Partitioning and Merging

16. Partition List

1. Problem Description: Partition List Given the head of a linked list and a value x, partition it such that all nodes less than x come before nodes greater than or equal to x. You should preserve the original relative order of the nodes in each of the two partitions.

Problem Link: https://leetcode.com/problems/partition-list/

1. Optimized Java code for "Partition List" problem:

public class ListNode {
    int val;
    ListNode next;
    ListNode(int x) { val = x; }
}

class Solution {
    public ListNode partition(ListNode head, int x) {
        ListNode smallerHead = new ListNode(0); // head of the partition with smaller values
        ListNode smallerTail = smallerHead; // tail of the partition with smaller values
        
        ListNode greaterHead = new ListNode(0); // head of the partition with greater or equal values
        ListNode greaterTail = greaterHead; // tail of the partition with greater or equal values
        
        while (head != null) {
            if (head.val < x) {
                smallerTail.next = head;
                smallerTail = smallerTail.next;
            } else {
                greaterTail.next = head;
                greaterTail = greaterTail.next;
            }
            head = head.next;
        }
        
        smallerTail.next = greaterHead.next; // merge smaller and greater partitions
        greaterTail.next = null; // set next of greaterTail to null to remove any circular references
        
        return smallerHead.next; // return the merged partition
    }
}

1. Algorithm Description: The problem asks to partition a linked list such that all nodes with values less than a given value x come before nodes with values greater than or equal to x. The relative order of the nodes should be preserved.

To solve this problem efficiently, we initialize two separate partitions, smallerHead and greaterHead, which are initially empty. We also maintain smallerTail and greaterTail as the respective tails of the two partitions.

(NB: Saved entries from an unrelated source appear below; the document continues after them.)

/-- ★★★★ **RAY SHUT EAST OF THE ROOT PLAQUETTE ⇒ `Im VF(θ) ≥ 0` ON THE WHOLE RANGE** (`VF = i·v·M_N`: the under route is
empty, the over route weighs non-negatively). With `PlaquetteWalkHoleRootEastWall` §4 (`VF(2π/3) = 0` when the eastern
pocket is absent with the wall beyond) the endpoint `2π/3` is an exact zero of this kind.
[cite: GlazmanManolescu2019, Lemma 2.1 (statement, "in the form given in [Gl]"), §1 eq. (1)]
[cite: Glazman2015WeightedSAW, Lemma 3.1 (proof, pp. 6–7)] [cite: CourantRobbins1958, Ch. V Appendix §2 (the even–odd rule)] -/
theorem im_vertexFunctional_printed_nonneg_of_eastShut {θ : ℝ} (hθ : θ ∈ Set.Icc (π / 3) (2 * π / 3))
    (hf : farW w ∈ Dl) (hh : holeFaceW w ∉ dom Dl)
    (hray : ∀ x : ℤ, w.1 + 1 ≤ x → (x, w.2) ∉ dom Dl ∨ (x, w.2 - 1) ∉ dom Dl)
    (hr : RootedFace (dom Dl) (w.side .W) (farW w)) :
    0 ≤ (vertexFunctional (printedWeights θ) tFiveEighths (ybCoeff θ) Dl (w.side .W) (farW w)).im := by
  rw [vertexFunctional_printed_farCellW_im_eq hθ Dl w hf hh hr, ΩG.sum_routeMassW_S_eq_zero_of_eastShut hh hray hr θ,
    sub_zero]
  exact mul_nonneg (weightV_pos_of_mem hθ).le (Finset.sum_nonneg fun ω _ => ΩG.routeMassW_nonneg hθ hr .N ω)

/-- ★★★★ **RAY SHUT EAST OF THE ROOT PLAQUETTE + ONE WOUND OVER-WALK ⇒ `Im VF(θ) > 0`** at every angle of the OPEN range
(`VF = i·v·M_N` with `M_N(θ) > 0`). [cite: GlazmanManolescu2019, Lemma 2.1 (statement, "in the form given in [Gl]"), §1 eq. (1)]
[cite: Glazman2015WeightedSAW, Lemma 3.1 (proof, pp. 6–7)] [cite: CourantRobbins1958, Ch. V Appendix §2 (the even–odd rule)] -/
theorem im_vertexFunctional_printed_pos_of_eastShut_of_wound_over {θ : ℝ} (hθ : θ ∈ Set.Ioo (π / 3) (2 * π / 3))
    (hf : farW w ∈ Dl) (hh : holeFaceW w ∉ dom Dl)
    (hray : ∀ x : ℤ, w.1 + 1 ≤ x → (x, w.2) ∉ dom Dl ∨ (x, w.2 - 1) ∉ dom Dl)
    (hr : RootedFace (dom Dl) (w.side .W) (farW w))
    (hO : ∃ (ω : ΩG (dom Dl) (w.side .W) (farW w)) (h : ω.IsB2a), ω.2.firstSideG = .N ∧
      ω.WE (fun _ => θ) ≠ excursionWinding θ ω.2.firstSideG (ω.z1 hr h) ω.1) :
    0 < (vertexFunctional (printedWeights θ) tFiveEighths (ybCoeff θ) Dl (w.side .W) (farW w)).im := by
  have hθ' : θ ∈ Set.Icc (π / 3) (2 * π / 3) := ⟨hθ.1.le, hθ.2.le⟩
  rw [vertexFunctional_printed_farCellW_im_eq hθ' Dl w hf hh hr, ΩG.sum_routeMassW_S_eq_zero_of_eastShut hh hray hr θ,
    sub_zero]
  exact mul_pos (weightV_pos_of_mem hθ') (ΩG.sum_routeMassW_pos_of_wound hr .N hθ hO)

/-- ★★★★ **TOP LINE SHUT EAST OF THE ROOT PLAQUETTE ⇒ `Im VF(θ) ≤ 0` ON THE WHOLE RANGE** (`VF = −i·v·M_S`; row-mirror twin).
[cite: GlazmanManolescu2019, Lemma 2.1 (statement, "in the form given in [Gl]"), §1 eq. (1), §4.2]
[cite: Glazman2015WeightedSAW, Lemma 3.1 (proof, pp. 6–7)] [cite: CourantRobbins1958, Ch. V Appendix §2 (the even–odd rule)] -/
theorem im_vertexFunctional_printed_nonpos_of_eastShutN {θ : ℝ} (hθ : θ ∈ Set.Icc (π / 3) (2 * π / 3))
    (hf : farW w ∈ Dl) (hh : holeFaceW w ∉ dom Dl)
    (hray : ∀ x : ℤ, w.1 + 1 ≤ x → (x, w.2) ∉ dom Dl ∨ (x, w.2 + 1) ∉ dom Dl)
    (hr : RootedFace (dom Dl) (w.side .W) (farW w)) :
    (vertexFunctional (printedWeights θ) tFiveEighths (ybCoeff θ) Dl (w.side .W) (farW w)).im ≤ 0 := by
  rw [vertexFunctional_printed_farCellW_im_eq hθ Dl w hf hh hr, ΩG.sum_routeMassW_N_eq_zero_of_eastShutN hh hray hr θ,
    zero_sub, mul_neg, neg_nonpos]
  exact mul_nonneg (weightV_pos_of_mem hθ).le (Finset.sum_nonneg fun ω _ => ΩG.routeMassW_nonneg hθ hr .S ω)

/-- ★★★ **BOTH LINES OF THE ROOT ROW SHUT EAST OF THE ROOT PLAQUETTE ⇒ `VF ≡ 0`** on `[π/3, 2π/3]` (e.g. `rootE` absent with
the wall beyond — `PlaquetteWalkHoleRootEastWall` §3 by another route — or both eastern pockets absent with the wall beyond:
NEW). [cite: GlazmanManolescu2019, Lemma 2.1 (statement, "in the form given in [Gl]")] [cite: Glazman2015WeightedSAW, Lemma 3.1 (proof, pp. 6–7)] -/
theorem vertexFunctional_printed_eq_zero_of_eastShut_both {θ : ℝ} (hθ : θ ∈ Set.Icc (π / 3) (2 * π / 3))
    (hf : farW w ∈ Dl) (hh : holeFaceW w ∉ dom Dl)
    (hrayS : ∀ x : ℤ, w.1 + 1 ≤ x → (x, w.2) ∉ dom Dl ∨ (x, w.2 - 1) ∉ dom Dl)
    (hrayN : ∀ x : ℤ, w.1 + 1 ≤ x → (x, w.2) ∉ dom Dl ∨ (x, w.2 + 1) ∉ dom Dl) :
    vertexFunctional (printedWeights θ) tFiveEighths (ybCoeff θ) Dl (w.side .W) (farW w) = 0 := by
  have hr : RootedFace (dom Dl) (w.side .W) (farW w) := ⟨hf, fun hb => hh (by rw [root_faces_W] at hb; exact hb.1)⟩
  rw [vertexFunctional_printed_farCellW_eq hθ Dl w hf hh hr, ΩG.sum_routeMassW_S_eq_zero_of_eastShut hh hrayS hr θ,
    ΩG.sum_routeMassW_N_eq_zero_of_eastShutN hh hrayN hr θ]
  simp

end EastShutVF

/-! ## §3 Boxes: the eastern pocket on the east wall empties its route -/

section Boxes

variable {m n : ℕ} {S : List Face} {h : Face}

/-- ★★★★★ **ALL BOXES: THE HOLE TWO COLUMNS FROM THE EAST WALL (`h.1 + 3 = m`) AND THE EASTERN POCKET `(h.1 + 2, h.2 − 1)`
REMOVED ⇒ NO WOUND UNDER-WALK**, whatever else `S ∋ h` removes (far cell kept): the ray column `h.1 + 2` dies with the pocket
and the columns beyond are outside the box, so only the root plaquette's own column could be crossed — never by an
under-excursion. (The lane's LAW L table, `PlaquetteWalkHoleRootEastWall` §5: this cell was a `w₁`-kill, `VF(2π/3) = 0`.)
[cite: GlazmanManolescu2019, Lemma 2.1 (statement, "in the form given in [Gl]"), §2.1]
[cite: Glazman2015WeightedSAW, Lemma 3.1 (proof, pp. 6–7)] [cite: CourantRobbins1958, Ch. V Appendix §2 (the even–odd rule)] -/
theorem lawL_box_eastPocketSE_not_wound_under (hW : 1 ≤ h.1) (hE3 : h.1 + 3 = m) (hS0 : 0 ≤ h.2) (hN : h.2 + 1 ≤ n)
    (hh : h ∈ S) (hfS : ((h.1 - 1, h.2) : Face) ∉ S) (hcP : ((h.1 + 2, h.2 - 1) : Face) ∈ S)
    (ω : ΩG (dom (boxMinus m n S)) (Face.side (h.1 + 1, h.2) .W) (farW (h.1 + 1, h.2))) (hb : ω.IsB2a)
    (hS' : ω.2.firstSideG = .S) (θ : ℝ) :
    ω.WE (fun _ => θ) = excursionWinding θ ω.2.firstSideG
      (ω.z1 (rootedFace_hroot_boxMinus_of_mem (farW_hroot_mem_boxMinus_of_not_mem hW (by omega) hS0 hN hfS) hh) hb)
      ω.1 := by
  refine ΩG.WE_eq_excursionWinding_of_under_eastShut ?_ (fun x hx => ?_) ω _ hb hS' θ
  · rw [holeFaceW_hroot]; exact not_mem_dom_boxMinus_of_mem hh
  · simp only at hx ⊢
    rcases eq_or_lt_of_le hx with hl | hg
    · have ex : x = h.1 + 2 := by omega
      subst ex; exact Or.inr (not_mem_dom_boxMinus_of_mem hcP)
    · left
      intro hm
      obtain ⟨hb', -⟩ := mem_dom_boxMinus.1 hm
      simp only at hb'
      omega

We iterate through the given linked list and for each node, compare its value with x. If the value is less than x, we append it to the smallerTail and update smallerTail as the new appended node. If the value is greater than or equal to x, we append it to the greaterTail and update greaterTail as the new appended node.

After iterating through the entire list, we merge the two partitions by setting smallerTail.next to greaterHead.next. This connects the two partitions, keeping the relative order intact. Finally, we set greaterTail.next to null to remove any circular references.

The result is the linked list formed by smallerHead.next, which is the head of the partition with smaller values after partitioning.

During an interview, it is important to clearly identify the problem requirements and constraints. Break the problem into smaller steps and think of appropriate data structures and algorithms to solve each step. One approach could be to initialize two partitions and iteratively build them while traversing the list. Discuss the time and space complexity of the solution. Writing clean and well-commented code will also demonstrate your problem-solving and coding skills.

17. Merge k Sorted Lists

1. Problem Description and Link:

The problem is to merge k sorted linked lists and return it as one sorted list. The input is an array of linked lists, and our task is to merge them into a single sorted linked list and return the head of that list.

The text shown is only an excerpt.